*What the task requires*: Among the records below, one line contains "exact squeeze_zero (fun N => norm_nonneg _) norm_tB_div_le"; copy that line and all that follow it, exactly as written.

Saved data entries:
● ● ● ●
/-! ## §1 The formal tensor power `ψ_m` relative to `ζ` -/

/-- PROVED: `ζ`'s table vanishes off the prime powers. [folklore] -/
theorem zetaWeights_eq_zero_of_not_isPrimePow {q : ℕ} (hq : ¬ IsPrimePow q) : zetaWeights q = 0 :=
  zetaWeights_mem_arithWeights q hq

/-- PROVED: `ζ`'s table is positive at every prime power. [folklore] -/
theorem zetaWeights_pos_of_isPrimePow {q : ℕ} (hq : IsPrimePow q) : 0 < zetaWeights q := by
  have hq0 : (0 : ℝ) < q := by exact_mod_cast hq.pos
  unfold zetaWeights
  exact mul_pos (ArithmeticFunction.vonMangoldt_pos_iff.2 hq) (Real.rpow_pos_of_pos hq0 _)

/-- TYPED: the formal `m`-th TENSOR POWER (Adams map `ψ_m`) of a weight table relative to `ζ`:
`ψ_m(w)(q) = ζ(q) · (w(q)/ζ(q))^m` — on the Euler chart `c_p ↦ c_p^m`, `ζ ↦ ζ` (cand-2 C2-N10 `d^{⊗m}`). [this work] -/
def powerWeights (m : ℕ) (w : Weights) : Weights := fun q => zetaWeights q * (w q / zetaWeights q) ^ m

/-- PROVED: `ψ_m w` vanishes off the prime powers (whatever `w` is). [this work] -/
theorem powerWeights_apply_of_not_isPrimePow (m : ℕ) (w : Weights) {q : ℕ} (hq : ¬ IsPrimePow q) :
    powerWeights m w q = 0 := by
  simp [powerWeights, zetaWeights_eq_zero_of_not_isPrimePow hq]

/-- PROVED: `ψ_m` lands in the arithmetic chart. [this work] -/
theorem powerWeights_mem_arithWeights (m : ℕ) (w : Weights) : powerWeights m w ∈ arithWeights :=
  fun _ hq => powerWeights_apply_of_not_isPrimePow m w hq

/-- PROVED: `ψ_m ζ = ζ` (the base point is fixed). [this work] -/
theorem powerWeights_zeta (m : ℕ) : powerWeights m zetaWeights = zetaWeights := by
  funext q
  by_cases h : zetaWeights q = 0
  · simp [powerWeights, h]
  · simp [powerWeights, div_self h]

/-- PROVED: `ψ_0 w = ζ`. [this work] -/
theorem powerWeights_zero (w : Weights) : powerWeights 0 w = zetaWeights := by
  funext q; simp [powerWeights]
import Mathlib
import Summits.KontsevichZagierPeriods.Zeta5Search.CatalanTwoAdicSeries
import HarnessLib

/-!
# Catalan box family — the transfer constant `Σ_{ν≥1} t_ν/ν = 4` holds in `ℚ₂`

HONEST FRAMING: systematic search; no irrationality claim unless certified.

Cell `pub-zeta5`, family-designer seat `fam-catalan` (`families/catalan/TWOADIC.md` §8, item K5a).  The formal transfer of the
partial-fraction reduction of the Catalan box forms from ℝ to `ℚ₂` uses exactly ONE numerical constant: `Σ_{ν≥1} t_ν/ν = 4`
(`t_ν = B(ν+1,½)` the Beta weights).  By `CatalanTwoAdicSeries.tB_sum_div` the partial sums are `4 − 2t_N` as rationals, so the
constant is `4` in every completion of `ℚ` in which `t_N → 0`.  In ℝ this is `t_N ~ √(π/N) → 0`; here we prove the 2-adic statement
(`hasSum_tB_div_two_adic`): `‖t_N‖₂ = 2^{−(2N+1−s₂(N))} ≤ 2^{−(N+1)} → 0`, the series is summable in `ℚ_[2]` and its sum is `4`.
Nothing here concerns `G` or irrationality.  0 sorry.
-/

open Finset Filter

namespace Summit.KontsevichZagierPeriods.Zeta5Search.CatalanTwoAdicSeries

open Summit.KontsevichZagierPeriods.Zeta5Search.CatalanQSum (padicValNat_two_factorial)

/-- `v₂(t_N) ≥ N + 1` (from `v₂(t_N) = 2N+1−s₂(N)` and `s₂(N) ≤ N`). -/
theorem padicValRat_two_tB_ge (N : ℕ) : (N : ℤ) + 1 ≤ padicValRat 2 (tB N) := by
  rw [padicValRat_two_tB]
  have h := padicValNat_two_factorial N
  have h0 : (0 : ℤ) ≤ (padicValNat 2 N.factorial : ℤ) := by positivity
  linarith

/-- `‖t_N‖₂ ≤ (1/2)^(N+1)`. -/
theorem norm_tB_le (N : ℕ) : ‖((tB N : ℚ) : ℚ_[2])‖ ≤ ((1 : ℝ) / 2) ^ (N + 1) := by
  rw [Padic.eq_padicNorm, padicNorm.eq_zpow_of_nonzero (tB_ne_zero N)]
  push_cast
  have hν : ((1 : ℝ) / 2) ^ (N + 1) = (2 : ℝ) ^ (-((N : ℤ) + 1)) := by
    rw [zpow_neg, one_div, inv_pow, ← zpow_natCast]; push_cast; rfl
  rw [hν]
  exact zpow_le_zpow_right₀ (by norm_num) (by have := padicValRat_two_tB_ge N; linarith)

/-- `t_N → 0` in `ℚ₂`. -/
theorem tendsto_tB_two_adic : Tendsto (fun N => ((tB N : ℚ) : ℚ_[2])) atTop (nhds 0) := by
  rw [tendsto_zero_iff_norm_tendsto_zero]
  have hb : Tendsto (fun N : ℕ => ((1 : ℝ) / 2) ^ (N + 1)) atTop (nhds 0) := by
    have := (tendsto_pow_atTop_nhds_zero_of_lt_one (by norm_num : (0 : ℝ) ≤ 1 / 2) (by norm_num)).mul_const
      ((1 : ℝ) / 2)
    simpa [pow_succ] using this
  exact squeeze_zero (fun N => norm_nonneg _) norm_tB_le hb

/-- The general term `t_{ν+1}/(ν+1)` equals `2t_ν − 2t_{ν+1}` (telescoping identity), hence has small 2-adic norm. -/
theorem norm_tB_div_le (ν : ℕ) : ‖((tB (ν + 1) / (ν + 1 : ℚ) : ℚ) : ℚ_[2])‖ ≤ ((1 : ℝ) / 2) ^ (ν + 1) := by
  rw [tB_div_eq_telescope]
  push_cast
  have h2 : ‖(2 : ℚ_[2])‖ = 1 / 2 := by
    have := @Padic.norm_p 2 _; push_cast at this; rw [this]; norm_num
  calc ‖(2 : ℚ_[2]) * ((tB ν : ℚ) : ℚ_[2]) - 2 * ((tB (ν + 1) : ℚ) : ℚ_[2])‖
      = ‖(2 : ℚ_[2]) * (((tB ν : ℚ) : ℚ_[2]) - ((tB (ν + 1) : ℚ) : ℚ_[2]))‖ := by rw [mul_sub]
    _ = 1 / 2 * ‖((tB ν : ℚ) : ℚ_[2]) - ((tB (ν + 1) : ℚ) : ℚ_[2])‖ := by rw [norm_mul, h2]
    _ ≤ 1 / 2 * (‖((tB ν : ℚ) : ℚ_[2])‖ + ‖((tB (ν + 1) : ℚ) : ℚ_[2])‖) := by
        gcongr; exact norm_sub_le _ _
    _ ≤ 1 / 2 * (((1 : ℝ) / 2) ^ (ν + 1) + ((1 : ℝ) / 2) ^ (ν + 2)) := by
        gcongr
        · exact norm_tB_le ν
        · exact norm_tB_le (ν + 1)
    _ ≤ ((1 : ℝ) / 2) ^ (ν + 1) := by
        rw [pow_succ, pow_succ, pow_succ]
        have : (0 : ℝ) ≤ ((1 : ℝ) / 2) ^ ν := by positivity
        nlinarith

/-- The series `Σ_{ν≥1} t_ν/ν` is summable in `ℚ₂`. -/
theorem summable_tB_div_two_adic : Summable fun ν : ℕ => ((tB (ν + 1) / (ν + 1 : ℚ) : ℚ) : ℚ_[2]) := by
  refine NonarchimedeanAddGroup.summable_of_tendsto_cofinite_zero ?_
  rw [Nat.cofinite_eq_atTop, tendsto_zero_iff_norm_tendsto_zero]
  have hb : Tendsto (fun N : ℕ => ((1 : ℝ) / 2) ^ (N + 1)) atTop (nhds 0) := by
    have := (tendsto_pow_atTop_nhds_zero_of_lt_one (by norm_num : (0 : ℝ) ≤ 1 / 2) (by norm_num)).mul_const
      ((1 : ℝ) / 2)
    simpa [pow_succ] using this
  exact squeeze_zero (fun N => norm_nonneg _) norm_tB_div_le hb

/-- **K5a's constant in `ℚ₂`:** `Σ_{ν≥1} t_ν/ν = 4` (2-adically). -/
theorem hasSum_tB_div_two_adic : HasSum (fun ν : ℕ => ((tB (ν + 1) / (ν + 1 : ℚ) : ℚ) : ℚ_[2])) 4 := by
  rw [summable_tB_div_two_adic.hasSum_iff_tendsto_nat]
  have hps : ∀ N : ℕ, ∑ i ∈ range N, ((tB (i + 1) / (i + 1 : ℚ) : ℚ) : ℚ_[2]) = ((4 - 2 * tB N : ℚ) : ℚ_[2]) := by
    intro N
    rw [← tB_sum_div N]
    push_cast
    rfl
  simp_rw [hps]
  have h := tendsto_tB_two_adic.const_mul (2 : ℚ_[2])
  have h' := h.const_sub (4 : ℚ_[2])
  simp only [mul_zero, sub_zero] at h'
  refine h'.congr fun N => ?_
  push_cast
  ring

/-- Hence `Σ'_{ν} t_{ν+1}/(ν+1) = 4` in `ℚ₂`. -/
theorem tsum_tB_div_two_adic : ∑' ν : ℕ, ((tB (ν + 1) / (ν + 1 : ℚ) : ℚ) : ℚ_[2]) = 4 :=
  hasSum_tB_div_two_adic.tsum_eq

end Summit.KontsevichZagierPeriods.Zeta5Search.CatalanTwoAdicSeries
● ● ● ●
*Output below*:
  exact squeeze_zero (fun N => norm_nonneg _) norm_tB_div_le hb

/-- **K5a's constant in `ℚ₂`:** `Σ_{ν≥1} t_ν/ν = 4` (2-adically). -/
theorem hasSum_tB_div_two_adic : HasSum (fun ν : ℕ => ((tB (ν + 1) / (ν + 1 : ℚ) : ℚ) : ℚ_[2])) 4 := by
  rw [summable_tB_div_two_adic.hasSum_iff_tendsto_nat]
  have hps : ∀ N : ℕ, ∑ i ∈ range N, ((tB (i + 1) / (i + 1 : ℚ) : ℚ) : ℚ_[2]) = ((4 - 2 * tB N : ℚ) : ℚ_[2]) := by
    intro N
    rw [← tB_sum_div N]
    push_cast
    rfl
  simp_rw [hps]
  have h := tendsto_tB_two_adic.const_mul (2 : ℚ_[2])
  have h' := h.const_sub (4 : ℚ_[2])
  simp only [mul_zero, sub_zero] at h'
  refine h'.congr fun N => ?_
  push_cast
  ring

/-- Hence `Σ'_{ν} t_{ν+1}/(ν+1) = 4` in `ℚ₂`. -/
theorem tsum_tB_div_two_adic : ∑' ν : ℕ, ((tB (ν + 1) / (ν + 1 : ℚ) : ℚ) : ℚ_[2]) = 4 :=
  hasSum_tB_div_two_adic.tsum_eq

end Summit.KontsevichZagierPeriods.Zeta5Search.CatalanTwoAdicSeries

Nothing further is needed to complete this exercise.